Después de someter al pueblo por más de medio siglo a rigurosas restricciones y a un sistema de controles totalitarios, con absoluta pérdida de las libertades políticas y económicas, el envejecido y anacrónico castrismo, más lejos de una revolución que en los peores tiempos anteriores a su llegada al poder, ha abierto algunas rendijas para permitirle a los cubanos tener conucos en sus patios, barberías, salones de belleza y pulperías propios y destartalados vehículos milagrosamente útiles todavía, gracias al ingenio que el régimen no pudo quitarle al cubano.

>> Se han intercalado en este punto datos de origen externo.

/-! ### The refutation -/

/-- **"Dropping the pressure" is false for a non-measurable datum** (already on `ℝ³`, with
`T = 1`, `ν = 0`, `p = 0`; the negated implication is, written out, the statement of the named
fact formerly vendored as `IsDistributionalNSSolutionOn.isWeakNSSolutionOn_of` in
`WeakSolution.lean` at these parameters: distributional solution on the slab `(0,1) × ℝ³`, locally
square integrable up to `t = 0`, force integrable on the finite cylinders, datum attained in
`L²_loc` in the sense of lower integrals `⟹` weak solution with that datum). Take the stationary
distributional Euler solution `u(t) = θ = curl (η e₂)` (`η` a bump), `f = (θ·∇)θ`, and the datum
`u₀ = θ + 𝟙_A w`, where `w = θ(x₀) ≠ 0` and `A` is a Vitali slab around `x₀`
(`Literature.MeasureTheory.Lebesgue.Vitali.exists_innerNull_not_nullMeasurableSet`: all measurable
subsets of `A` are null, and `A ∩ {⟪w, θ⟫ ≠ 0}` is not null-measurable). All hypotheses hold — in
particular the datum hypothesis, since `∫⁻_K ‖u(t) - u₀‖ₑ² = ∫⁻_K ‖𝟙_A w‖ₑ² = 0`
(`lintegral_indicator_datum_eq_zero`) — but the conclusion fails for the divergence-free test field
`ψ = χ(t) θ(x)`, `χ(0) = 1`, `supp χ ⊆ (-1/2, 1/2)`: the space–time part of the weak identity is
`∫₀¹ χ' dt · ‖θ‖²_{L²} + 2 ∫₀¹ χ dt · ∫ ⟪(θ·∇)θ, θ⟫ = -‖θ‖²_{L²}` (the trilinear term vanishes,
`integral_inner_convect_self_eq_zero_holds`), whereas the datum term `∫ ⟪u₀, ψ(0)⟫ = ∫ ⟪θ + 𝟙_A w, θ⟫`
is the Bochner integral of a function which is not a.e.-strongly measurable, i.e. `0` by
Mathlib's convention; `-‖θ‖²_{L²} ≠ 0`. [folklore] -/
theorem not_isWeakNSSolutionOn_of :
    ∃ u₀ : ℝ³ → ℝ³, ¬ (IsDistributionalNSSolutionOn (slab ℝ³ (Ioo 0 1) isOpen_Ioo) 0 f u 0 →
      (∀ K : Set ℝ³, IsCompact K → ∫⁻ z in Ioo (0 : ℝ) 1 ×ˢ K, ‖uncurry u z‖ₑ ^ 2 < ⊤) →
      (∀ K : Set ℝ³, IsCompact K → IntegrableOn (uncurry f) (Ioo (0 : ℝ) 1 ×ˢ K) volume) →
      (∀ K : Set ℝ³, IsCompact K →
        Tendsto (fun t => ∫⁻ x in K, ‖u t x - u₀ x‖ₑ ^ 2) (𝓝[>] 0) (𝓝 0)) →
      IsWeakNSSolutionOn 1 0 f u₀ u) := by
  -- the point, the vector, the open set
  obtain ⟨x₀, hx₀⟩ := exists_θ_ne_zero
  set w : ℝ³ := θ x₀ with hw
  set U : Set ℝ³ := {x | ⟪w, θ x⟫ ≠ 0} with hU
  have hUo : IsOpen U := isOpen_ne_fun (continuous_const.inner θ_continuous) continuous_const
  have hx₀U : x₀ ∈ U := by simpa [hU, hw] using hx₀
  obtain ⟨r, hr, hball⟩ := Metric.isOpen_iff.1 hUo x₀ hx₀U
  -- the Vitali slab
  obtain ⟨A, hAnull, hAnm⟩ := Literature.MeasureTheory.Lebesgue.Vitali.exists_innerNull_not_nullMeasurableSet
    (volume : Measure ℝ³) (EuclideanSpace.proj (0 : Fin 3)) (e := EuclideanSpace.single 0 1)
    (by simp) (fun x => by simpa using PiLp.norm_apply_le x 0) (by simp) x₀ hr
  have hAU : ¬ NullMeasurableSet (A ∩ U) volume :=
    hAnm (A ∩ U) (inter_subset_inter_right _ hball) inter_subset_left
  -- the datum
  set u₀ : ℝ³ → ℝ³ := fun x => θ x + A.indicator (fun _ => w) x with hu₀
  refine ⟨u₀, fun H => ?_⟩
  have h₀ : ∀ K : Set ℝ³, IsCompact K →
      Tendsto (fun t => ∫⁻ x in K, ‖u t x - u₀ x‖ₑ ^ 2) (𝓝[>] 0) (𝓝 0) := by
    intro K hK
    have hzero : (fun t => ∫⁻ x in K, ‖u t x - u₀ x‖ₑ ^ 2) = fun _ => 0 := by
      funext t
      simp only [u, hu₀, sub_add_cancel_left, enorm_neg]
      exact lintegral_indicator_datum_eq_zero hAnull w
    rw [hzero]
    exact tendsto_const_nhds
  have hweak : IsWeakNSSolutionOn 1 0 f u₀ u :=
    H u_isDistributional (fun K hK => u_lintegral_sq_lt_top hK) (fun K hK => f_integrableOn hK) h₀
  have hid := hweak.2.2.2 ψ ψ_isSpaceTimeTestOn ψ_isDivFree
  -- the `L²` mass of `θ`
  set M : ℝ := ∫ x, ⟪θ x, θ x⟫ with hM
  have hMpos : 0 < M := by
    refine Continuous.integral_pos_of_hasCompactSupport_nonneg_nonzero (x := x₀)
      (θ_continuous.inner θ_continuous)
      (θ_hasCompactSupport.mono fun x hx => by
        contrapose! hx; simp [notMem_support.1 hx])
      (fun x => real_inner_self_nonneg) ?_
    exact inner_self_ne_zero.2 hx₀
  -- the space–time part equals `-M`
  have hθd : Differentiable ℝ θ := θ_contDiff.differentiable (by simp)
  have hskew : ∫ x, ⟪convect θ θ x, θ x⟫ = 0 :=
    integral_inner_convect_self_eq_zero_holds θ_isTestFunctionOn θ_isDivFree
  have hslice : ∀ t, ∫ x, (⟪u t x, timeDeriv ψ t x⟫ + ⟪u t x, convect (u t) (ψ t) x⟫ +
      0 * ⟪u t x, Δ (ψ t) x⟫ + ⟪f t x, ψ t x⟫) = deriv χ t * M := by
    intro t
    have hpt : ∀ x, (⟪u t x, timeDeriv ψ t x⟫ + ⟪u t x, convect (u t) (ψ t) x⟫ +
        0 * ⟪u t x, Δ (ψ t) x⟫ + ⟪f t x, ψ t x⟫) =
        deriv χ t * ⟪θ x, θ x⟫ + 2 * χ t * ⟪convect θ θ x, θ x⟫ := by
      intro x
      have h1 : timeDeriv ψ t x = deriv χ t • θ x := by
        rw [timeDeriv_apply]
        exact deriv_smul_const (χ_differentiable t) (θ x)
      have h2 : convect θ (ψ t) x = χ t • convect θ θ x :=
        convect_fun_const_smul θ (hθd x) (χ t)
      simp only [u, f, ψ, h1, h2, real_inner_smul_right, zero_mul, add_zero,
        real_inner_comm (θ x) (convect θ θ x)]
      ring
    have hi1 : Integrable (fun x => ⟪θ x, θ x⟫) (volume : Measure ℝ³) :=
      integrable_inner_of_hasCompactSupport_left θ_continuous θ_continuous θ_hasCompactSupport
    have hi2 : Integrable (fun x => ⟪convect θ θ x, θ x⟫) (volume : Measure ℝ³) :=
      integrable_inner_of_hasCompactSupport_right convect_θ_continuous θ_continuous
        θ_hasCompactSupport
    simp_rw [hpt]
    rw [integral_add (hi1.const_mul _) (hi2.const_mul _), integral_const_mul, integral_const_mul,
      hskew, mul_zero, add_zero]
  have hspace : (∫ t in Ioo (0 : ℝ) 1, ∫ x, (⟪u t x, timeDeriv ψ t x⟫ +
      ⟪u t x, convect (u t) (ψ t) x⟫ + 0 * ⟪u t x, Δ (ψ t) x⟫ + ⟪f t x, ψ t x⟫)) = -M := by
    simp_rw [hslice]
    rw [integral_mul_const, ← integral_Ioc_eq_integral_Ioo,
      ← intervalIntegral.integral_of_le zero_le_one,
      intervalIntegral.integral_deriv_eq_sub (fun s _ => χ_differentiable s)
        ((χ_contDiff.continuous_deriv (by simp)).intervalIntegrable 0 1),
      χ_one, χ_zero]
    ring
  -- the datum term is the integral of a non-measurable function
  have hψ0 : ∀ x, ψ 0 x = θ x := fun x => by simp [ψ, χ_zero]
  have hnm : ¬ AEStronglyMeasurable (fun x => ⟪u₀ x, ψ 0 x⟫) (volume : Measure ℝ³) := by
    intro hm
    have hm' : AEStronglyMeasurable (fun x => ⟪u₀ x, ψ 0 x⟫ - ⟪θ x, θ x⟫) volume :=
      hm.sub (θ_continuous.inner θ_continuous).aestronglyMeasurable
    have heq : (fun x => ⟪u₀ x, ψ 0 x⟫ - ⟪θ x, θ x⟫) = A.indicator fun x => ⟪w, θ x⟫ := by
      funext x
      by_cases hx : x ∈ A
      · simp [hu₀, hψ0, hx, inner_add_left]
      · simp [hu₀, hψ0, hx]
    rw [heq] at hm'
    have hs := hm'.nullMeasurableSet_support
    rw [support_indicator] at hs
    exact hAU hs
  have hdatum : ∫ x, ⟪u₀ x, ψ 0 x⟫ = 0 := integral_non_aestronglyMeasurable hnm
  -- contradiction
  rw [hspace, hdatum, add_zero, neg_eq_zero] at hid
  exact hMpos.ne' hid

En otras palabras, permitir a medias, gota a gota, lo que le quitó a partir del 1959.
Cerrados por simbolizar la decadencia del capitalismo, los Castro se embarcan ahora en la construcción presurosa de campos de golf, para hacer más atractivo el turismo, una actividad que la revolución pasó en la década de los sesenta por las armas, de la misma manera sumaria con la que salió de sus opositores y disidentes.

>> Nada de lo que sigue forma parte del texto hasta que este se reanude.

import Summits.QuantumFields.YangMills.Theorems.IR.AfPincerUcCompactWitnessProducers
import Summits.QuantumFields.YangMills.Theorems.BalabanLadderNTReferenceTorusPackage
import HarnessLib

/-!
# Crux `IR` (stmt-QuantumFields-19354), line `af-pincer`, X-side: the R105-COMPACT KIT, III — the registered `NT` stub (v4T periodic
# reference) delivers `NTCpt`, and the route ASSEMBLES from the compact twins: `UV → UVSeamRecCpt → NTCpt → IRCpt → ROT → UVOtherGroups → YangMills`

Seat ym-19354-afpincer-s2 (generation 4).  Helper module for item `stmt-QuantumFields-19354` (`--supports stmt-QuantumFields-19354 --as helper`;
it closes nothing).  Third file of the kit (`…IR.AfPincerUcCompactWitness`: `LowerBoundsCpt`, compat, `IRCpt`, lane (1)A without envelope ⇒
`IRCpt`; `…Producers`: femto package, unit transfer, transport, `UVSeamRecCpt` from the v4-F stubs).

* §1 the general-`G` producer: the REGISTERED skeleton of crux `NT` (stmt-QuantumFields-19353, v4T «periodic-reference», single stub
  `stub_refpkgT : RefPkgT`, composition `NT_of := Reference.nt_of_torusReferencePackage stub_refpkgT`) states its two-point witness with
  `tsupport v ⊆ closedBall 0 σ` — COMPACT.  `q2_floor_of_torusReference` is the explicit-witness form of
  `Reference.lowerBounds_fst_of_torusReference` (same proof, the GIVEN `v`; the periodic twin of the NT desk's own `Reference.q2_floor_of_reference`);
  `lowerBoundsCpt_of_torusReferencePackage`; `NTCpt` (the text of `Theses.BalabanLadder.NT` with `LowerBoundsCpt`, STRONGER than the registered text:
  `nt_of_ntCpt`); **`ntCpt_of_torusReferencePackage`** — the text of `RefPkgT` ⇒ `NTCpt`.  So R105 (a) holds BY DECL for the registered `NT` line too.
* §2 **`yangMills_of_cptLegs : UV → UVSeamRecCpt → NTCpt → IRCpt → ROT → UVOtherGroups → YangMills`** — the route's deciding theorem
  `Theses.BalabanLadder.closes` with the three re-typed binders (mirror proof through `Y2Bridge.yangMills_of_legs`; `ROT`, `UVOtherGroups` and the
  bridge consume `LowerBounds` via the compat lemma).  WHAT THE KIT SHOWS, in one sentence: re-typing `LowerBounds`(i) with a compactly supported witness
  (R105-compact) STRENGTHENS the producer items `NT` ∕ `UVSeamRec` to twins their registered stubs already prove (`ntCpt_of_torusReferencePackage`,
  `uvSeamRecCpt_of_stubs`), WEAKENS the consumer item `IR` to `IRCpt`, which lane (1)A closes WITHOUT the crossover envelope
  (`irCpt_of_laneAWindowContractSC`: format-at-scale + AF WINDOW + residual), and keeps the assembly (this theorem).  The decision is the owner's.

HONEST FRAMING.  Kernel bookkeeping among OPEN statements (every stub, floor, ceiling, window and format named here is open); nothing of
non-triviality, asymptotic freedom, mixing or a gap is proved; legs 0/6; CONDITIONAL chain (Track A 0/28 UV); not Clay.  No `sorry`;
axioms ⊆ {propext, Classical.choice, Quot.sound}.
-/

set_option autoImplicit false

Las tímidas correcciones con las que Raúl, el octogenario heredero de su hermano Fidel, intenta superar sus errores de cinco décadas y media, no serán suficientes para aliviar los sufrimientos del pueblo cubano y mucho menos para reivindicar una revolución que cada día se hace más obsoleta y cruel, ensañándose sobre indefensas mujeres de blanco y temerosa de toda señal de desaprobación, sea en el coraje de una bloguera, en un poema inofensivo o en un grito de libertad producto de la desesperación de hombres y mujeres libres que llenan sus cárceles y el exilio. Pensar que todavía, después de medio siglo de fracasos, se denigre a los opositores llamándoles “gusanos” y que supuestos líderes democráticos dominicanos la promuevan como un modelo a seguir, no sólo ofende e irrita, sino que inspira un fuerte sentimiento de pena y dolor, por saber de antemano que los Castro no pagarán el precio de su crimen.